# Exercise directions
In the records below, find the line that contains "the forward ∕" and the line that contains "TPTo's shape) ⊢", then retype exactly those two lines and every line between them.

# Stored data
-- -- --

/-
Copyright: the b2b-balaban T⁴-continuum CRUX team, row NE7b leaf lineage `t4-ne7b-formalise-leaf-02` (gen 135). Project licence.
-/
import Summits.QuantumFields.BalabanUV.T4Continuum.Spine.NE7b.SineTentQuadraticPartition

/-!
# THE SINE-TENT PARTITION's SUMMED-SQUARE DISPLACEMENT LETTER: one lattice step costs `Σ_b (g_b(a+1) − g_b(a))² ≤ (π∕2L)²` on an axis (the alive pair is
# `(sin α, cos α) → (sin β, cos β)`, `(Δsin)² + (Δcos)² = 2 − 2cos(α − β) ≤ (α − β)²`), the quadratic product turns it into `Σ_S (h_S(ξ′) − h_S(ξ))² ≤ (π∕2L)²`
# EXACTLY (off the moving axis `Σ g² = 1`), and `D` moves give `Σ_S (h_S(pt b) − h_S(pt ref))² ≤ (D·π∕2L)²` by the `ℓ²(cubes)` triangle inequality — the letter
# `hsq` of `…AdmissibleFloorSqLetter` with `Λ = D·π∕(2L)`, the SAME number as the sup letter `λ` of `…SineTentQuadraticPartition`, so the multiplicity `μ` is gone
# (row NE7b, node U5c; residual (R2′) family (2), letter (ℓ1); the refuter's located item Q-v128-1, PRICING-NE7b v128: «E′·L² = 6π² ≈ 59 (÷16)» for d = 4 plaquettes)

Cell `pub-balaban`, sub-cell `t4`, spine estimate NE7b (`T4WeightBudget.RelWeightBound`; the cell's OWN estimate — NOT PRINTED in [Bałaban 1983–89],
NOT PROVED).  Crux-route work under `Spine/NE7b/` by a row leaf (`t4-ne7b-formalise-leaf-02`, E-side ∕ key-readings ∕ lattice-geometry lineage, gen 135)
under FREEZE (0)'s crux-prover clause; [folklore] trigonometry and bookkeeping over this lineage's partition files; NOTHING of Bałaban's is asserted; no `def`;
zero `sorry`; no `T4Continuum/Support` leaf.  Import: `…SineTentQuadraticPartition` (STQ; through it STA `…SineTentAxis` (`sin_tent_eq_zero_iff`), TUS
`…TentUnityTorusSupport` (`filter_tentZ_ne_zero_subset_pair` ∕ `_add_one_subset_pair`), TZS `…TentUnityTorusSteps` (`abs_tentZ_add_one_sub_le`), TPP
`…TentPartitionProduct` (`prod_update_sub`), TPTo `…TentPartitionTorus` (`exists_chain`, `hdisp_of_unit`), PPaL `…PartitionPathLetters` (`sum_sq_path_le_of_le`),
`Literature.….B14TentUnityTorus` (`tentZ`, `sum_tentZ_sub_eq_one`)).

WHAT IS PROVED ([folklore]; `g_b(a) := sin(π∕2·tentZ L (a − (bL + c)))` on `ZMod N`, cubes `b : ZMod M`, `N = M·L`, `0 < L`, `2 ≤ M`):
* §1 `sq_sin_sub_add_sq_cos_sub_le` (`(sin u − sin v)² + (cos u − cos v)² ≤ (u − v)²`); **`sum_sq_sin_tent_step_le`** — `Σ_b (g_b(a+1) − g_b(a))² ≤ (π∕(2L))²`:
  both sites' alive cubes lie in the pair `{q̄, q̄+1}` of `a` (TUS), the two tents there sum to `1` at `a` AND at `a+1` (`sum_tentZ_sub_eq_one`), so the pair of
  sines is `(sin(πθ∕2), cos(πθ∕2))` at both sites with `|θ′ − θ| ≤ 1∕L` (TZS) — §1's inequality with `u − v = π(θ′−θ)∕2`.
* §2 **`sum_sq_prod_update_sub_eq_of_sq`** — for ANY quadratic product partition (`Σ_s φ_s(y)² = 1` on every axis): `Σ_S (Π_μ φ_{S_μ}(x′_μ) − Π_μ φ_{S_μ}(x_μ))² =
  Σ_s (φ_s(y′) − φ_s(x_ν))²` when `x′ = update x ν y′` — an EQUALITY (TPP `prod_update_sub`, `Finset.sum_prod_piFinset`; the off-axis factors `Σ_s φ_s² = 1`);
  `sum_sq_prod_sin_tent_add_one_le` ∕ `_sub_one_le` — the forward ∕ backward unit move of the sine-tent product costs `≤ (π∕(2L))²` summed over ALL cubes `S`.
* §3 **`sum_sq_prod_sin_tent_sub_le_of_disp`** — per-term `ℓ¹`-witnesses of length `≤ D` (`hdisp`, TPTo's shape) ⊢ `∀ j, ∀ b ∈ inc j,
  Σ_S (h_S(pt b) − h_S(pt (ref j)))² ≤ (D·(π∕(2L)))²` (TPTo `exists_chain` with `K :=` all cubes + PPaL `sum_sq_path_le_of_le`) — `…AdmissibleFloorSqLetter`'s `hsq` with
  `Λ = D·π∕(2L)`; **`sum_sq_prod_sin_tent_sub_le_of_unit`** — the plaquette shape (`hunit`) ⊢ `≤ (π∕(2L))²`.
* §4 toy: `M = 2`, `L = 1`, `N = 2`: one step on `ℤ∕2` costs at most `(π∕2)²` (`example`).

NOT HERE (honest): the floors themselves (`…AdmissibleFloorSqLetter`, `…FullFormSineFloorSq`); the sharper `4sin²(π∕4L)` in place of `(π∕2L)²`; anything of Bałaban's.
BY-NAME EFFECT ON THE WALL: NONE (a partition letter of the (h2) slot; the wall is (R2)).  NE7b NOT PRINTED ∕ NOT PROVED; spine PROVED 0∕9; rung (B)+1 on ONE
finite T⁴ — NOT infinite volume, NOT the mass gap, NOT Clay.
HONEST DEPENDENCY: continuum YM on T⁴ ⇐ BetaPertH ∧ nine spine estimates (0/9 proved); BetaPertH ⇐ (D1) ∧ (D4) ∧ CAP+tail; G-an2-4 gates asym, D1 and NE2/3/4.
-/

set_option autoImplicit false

-- -- --

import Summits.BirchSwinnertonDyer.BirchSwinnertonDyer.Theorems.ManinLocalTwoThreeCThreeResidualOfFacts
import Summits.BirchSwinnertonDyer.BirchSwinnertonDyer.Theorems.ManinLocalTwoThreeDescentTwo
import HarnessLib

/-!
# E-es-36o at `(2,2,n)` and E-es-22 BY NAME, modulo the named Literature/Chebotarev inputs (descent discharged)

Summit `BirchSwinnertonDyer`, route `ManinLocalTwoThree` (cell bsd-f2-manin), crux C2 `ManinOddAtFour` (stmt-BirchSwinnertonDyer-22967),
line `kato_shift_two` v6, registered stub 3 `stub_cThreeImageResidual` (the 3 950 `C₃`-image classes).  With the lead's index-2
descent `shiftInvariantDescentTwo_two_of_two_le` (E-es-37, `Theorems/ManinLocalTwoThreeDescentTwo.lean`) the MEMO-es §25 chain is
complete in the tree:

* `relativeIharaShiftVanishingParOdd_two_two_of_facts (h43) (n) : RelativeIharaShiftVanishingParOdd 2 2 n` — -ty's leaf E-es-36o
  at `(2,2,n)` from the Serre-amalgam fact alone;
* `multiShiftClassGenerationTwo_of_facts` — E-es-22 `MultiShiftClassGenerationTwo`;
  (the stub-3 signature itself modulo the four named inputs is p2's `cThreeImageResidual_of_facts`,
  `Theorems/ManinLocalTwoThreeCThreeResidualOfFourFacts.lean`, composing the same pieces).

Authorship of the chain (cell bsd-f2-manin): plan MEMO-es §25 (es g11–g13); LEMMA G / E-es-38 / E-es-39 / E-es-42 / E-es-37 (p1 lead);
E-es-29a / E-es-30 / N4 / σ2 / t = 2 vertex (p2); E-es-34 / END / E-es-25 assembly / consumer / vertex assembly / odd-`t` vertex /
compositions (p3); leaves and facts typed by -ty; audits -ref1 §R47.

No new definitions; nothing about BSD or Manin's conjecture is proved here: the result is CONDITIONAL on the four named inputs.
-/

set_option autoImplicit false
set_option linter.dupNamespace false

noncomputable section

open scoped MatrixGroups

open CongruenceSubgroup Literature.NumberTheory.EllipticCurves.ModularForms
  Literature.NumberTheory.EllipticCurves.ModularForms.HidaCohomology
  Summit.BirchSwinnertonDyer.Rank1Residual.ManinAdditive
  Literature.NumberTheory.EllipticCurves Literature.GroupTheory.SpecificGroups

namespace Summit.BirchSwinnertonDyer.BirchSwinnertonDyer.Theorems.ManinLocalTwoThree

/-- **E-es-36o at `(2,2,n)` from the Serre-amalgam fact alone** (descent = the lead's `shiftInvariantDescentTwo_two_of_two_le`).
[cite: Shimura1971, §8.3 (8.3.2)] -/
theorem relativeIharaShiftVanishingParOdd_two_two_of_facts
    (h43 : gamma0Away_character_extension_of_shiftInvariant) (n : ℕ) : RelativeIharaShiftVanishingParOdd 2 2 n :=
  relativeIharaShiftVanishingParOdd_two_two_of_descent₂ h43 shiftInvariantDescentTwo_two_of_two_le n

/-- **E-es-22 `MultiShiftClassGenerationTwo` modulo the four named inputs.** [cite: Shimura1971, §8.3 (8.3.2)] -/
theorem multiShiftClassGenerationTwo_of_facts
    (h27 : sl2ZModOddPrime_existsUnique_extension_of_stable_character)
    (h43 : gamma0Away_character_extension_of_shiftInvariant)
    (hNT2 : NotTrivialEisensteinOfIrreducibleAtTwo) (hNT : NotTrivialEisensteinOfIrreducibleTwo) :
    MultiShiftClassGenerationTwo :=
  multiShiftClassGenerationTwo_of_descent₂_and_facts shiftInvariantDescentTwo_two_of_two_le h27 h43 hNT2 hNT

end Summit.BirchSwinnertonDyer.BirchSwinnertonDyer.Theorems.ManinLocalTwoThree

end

-- -- --

# Reply
  `sum_sq_prod_sin_tent_add_one_le` ∕ `_sub_one_le` — the forward ∕ backward unit move of the sine-tent product costs `≤ (π∕(2L))²` summed over ALL cubes `S`.
* §3 **`sum_sq_prod_sin_tent_sub_le_of_disp`** — per-term `ℓ¹`-witnesses of length `≤ D` (`hdisp`, TPTo's shape) ⊢ `∀ j, ∀ b ∈ inc j,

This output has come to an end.